__EXERCISE__
The expected output is each line below containing "Prop", copied in full.

(Beginning of DATA SECTION)

import Summits.CriticalPhenomena.PercolationContinuityZ3.Theorems.PercNearOneGluingNoHeavyQuantSliceSingleLowParts
import Summits.CriticalPhenomena.PercolationContinuityZ3.Theorems.PercNearOneGluingNoHeavyQuantLawDecUsageMonge
import Summits.CriticalPhenomena.PercolationContinuityZ3.Theorems.PercNearOneGluingNoHeavyQuantFlowUncross
import HarnessLib

/-!
# QUANT lane R8, T-DEC: SLICE CLOSURE FOR SINGLE-LOW LAWS, CASE 2 with `g ≥ 1/2` (LEAD-NOTES-G22 N48 (3))

builds on p205010 (kernel theorem, internal audit signed; external expert review pending)

Support file (`--supports stmt-CriticalPhenomena-4575`), QUANT lane typer seat prim-quant-stmt (gen 23), rung R8 of
`run/shared/lean/prim/quant/LADDER.md`.  Theorems only; standard axioms, no sorries.  Companion of `…QuantSliceSingleLow`
(`slice_flowAtT_singleLow_case1`); same frame and witness shape (routing R*), second case of N48 (3).

* **`slice_flowAtT_singleLow_case2_half`** — single-low law `ν ≥ 0` on `{0..M}` (only low `l` at `(T, j′)`, deep, `l + a ≤ j′`), blob
  `(a ≥ 1, x ≤ g ≤ 1)` with **`1 − g ≤ g`**, layer parameter `λ` (`j′ ≤ λ + a`, no band atom above `λ`), the capacity inequality (H_λ)
  `(x/(1−x))ν l ≤ Σ_{λ<h≤M} ν h` (lead g22's `low_giantCapacity_of_decAtT`), and CASE 2 `g·ν l < Σ_h A_h` (the anti-diagonal capacities
  exceed the row-1 copy) ⟹ `FlowAtT x (T + ag) j′ (M+a) (slice ν a g)`.  Witness: band verticals; the copy `l + a` entirely on the
  anti-diagonals, each row-0 window copy filled to the fraction `θ = g·ν l / Σ A ≤ 1`; the row-0 copy `(1−g)ν l` of `l` to the giant parts,
  budget `(x/(1−x))(1−g)ν l ≤ (1−g)·ν(>λ) ≤ g·ν(>λ)`.  (H_j′) is NOT needed in this case.
OPEN after this file: Case 2 with `g < 1/2` (the leftover row-0 capacities `(1−θ)(1−g)ν m` at the raised rate must be used; N48 (3)).

[this work]; `…QuantLawDecFlows` (typer g22), `…QuantSliceTwoRowRates` (lead g22), `…QuantSliceSingleLowParts` (this seat).  Nothing here is
cited as a published result.  The gluing rows served [cite: KozmaNitzan2024, Conjecture 3 (p. 15)]; product measure
[cite: Grimmett1999, §1.3 p. 10].
-/

noncomputable section

namespace Summit.CriticalPhenomena.PercolationContinuityZ3.Theorems

namespace Quant

open Finset

namespace LawDec
/-!
# the HEX family `λ_k = 1/2 + 2/7^k` (14 carriers of `FreyLegendreAdmN3HexA/B.lean`, `FreyLegendreAdmHex10Axis2399.lean`): INHABITED datum types at EVERY prime `l ≥ 7` off the honest (P2) exclusions — the WHOLE AXIS of each carrier, NO certificates

PROOF-ONLY file (D-0012; 0 definitions, 0 `Prop` facts, no instance, no notation) of the abc-iut cell (seat abc-iut-w6-d102, gen 10;
row family «C:P6-N3-BANDS-INH», offer (η) «C:P6-N3-TAIL-ISOGENY-HEIGHT»; line: route-ABC-IUTThetaPilot ▸ stmt-ABC-19678 ▸ RESHAPE-4 ▸
`stub_cor312PerImage`, instrument row = non-vacuity of the (P)-reading binders). For EACH carrier `λ = a/c`
tabulated in `FreyLegendreAdmN3HexA/B.lean` / `FreyLegendreAdmHex*` (finitely many levels by Frobenius certificates) ONE theorem `<Tag>.nonempty_thetaVolumeDatumAt_axis (hl : l.Prime) (h7 : 7 ≤ l) (hex : l ∉ Ex)`:
the datum type `Cor22.ThetaVolumeDatumAt (ratPoint λ) l` is INHABITED at EVERY prime `l ≥ 7` outside the honest (P2) exclusion
list `Ex` (the primes `l ≥ 7` dividing an exponent `e_p = 2·v_p(abc)` at an odd `p`, or `e_2 − 8`; empty for many carriers) —
by the ISOGENY–HEIGHT ENGINE v5 `FreyAdm.nonempty_thetaVolumeDatumAt_triple_axis` (`FreyLegendreP6EngineIsogenyHeight`): (P6) at
every prime `l ≥ 7` from the ONE inequality of naturals `2^516·c^48·7^48 < m^70` (`abc = 2^k·m`, `m` odd; explicit [GenEll] Lem. 3.5
+ Faltings + Silverman (9, 37) + Tate transvection, all tree theorems, `decide +kernel` once), (P2) structurally above the exponent
bound `B` and by two decidable checks below it, (P5)/`UP`/`AdmitsCore` from the factorisation, and the route's proved
`ThetaPartII.stub_thetaData`. NO level list, NO certificate, NO band file: every finite band of these axes landed so far (and every
refuted `∀ T` band of the R-W table on these carriers) now quantifies over an INHABITED datum type at EVERY admissible prime, and so
does the infinite tail that finitely many certificates never served.
HONEST SCOPE: «inhabited» = non-vacuity of OUR typed datum type over OUR containers; classical arithmetic (Faltings 1983, Silverman
1986, the Tate curve) AS TYPED AND PROVED in the tree; Serre/Mazur NOT used; the excluded primes are exactly where (P2) fails AS TYPED
(nothing is claimed there); inhabited-as-typed ≠ true-in-print; nothing about [IUTchIII] Cor. 3.12 or `S_H`; Szpiro-badness NOT
claimed; no side taken on any author; typed ≠ proved; no abc claim.
[cite: Mochizuki2012, IUTchIV Cor. 2.2 (ii) proof (P2)(P5)(P6)(P7) pp. 45–46] [cite: MochizukiGenEll2010, Lem. 3.5 p. 17]
[cite: Silverman1986, Prop. 2.1 (p. 257)] [claim: Mochizuki2012, status: disputed] for every IUT sentence quoted.
-/

noncomputable section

(End of DATA SECTION)

__SOLUTION FOR THIS PROBLEM__
PROOF-ONLY file (D-0012; 0 definitions, 0 `Prop` facts, no instance, no notation) of the abc-iut cell (seat abc-iut-w6-d102, gen 10;
[cite: Silverman1986, Prop. 2.1 (p. 257)] [claim: Mochizuki2012, status: disputed] for every IUT sentence quoted.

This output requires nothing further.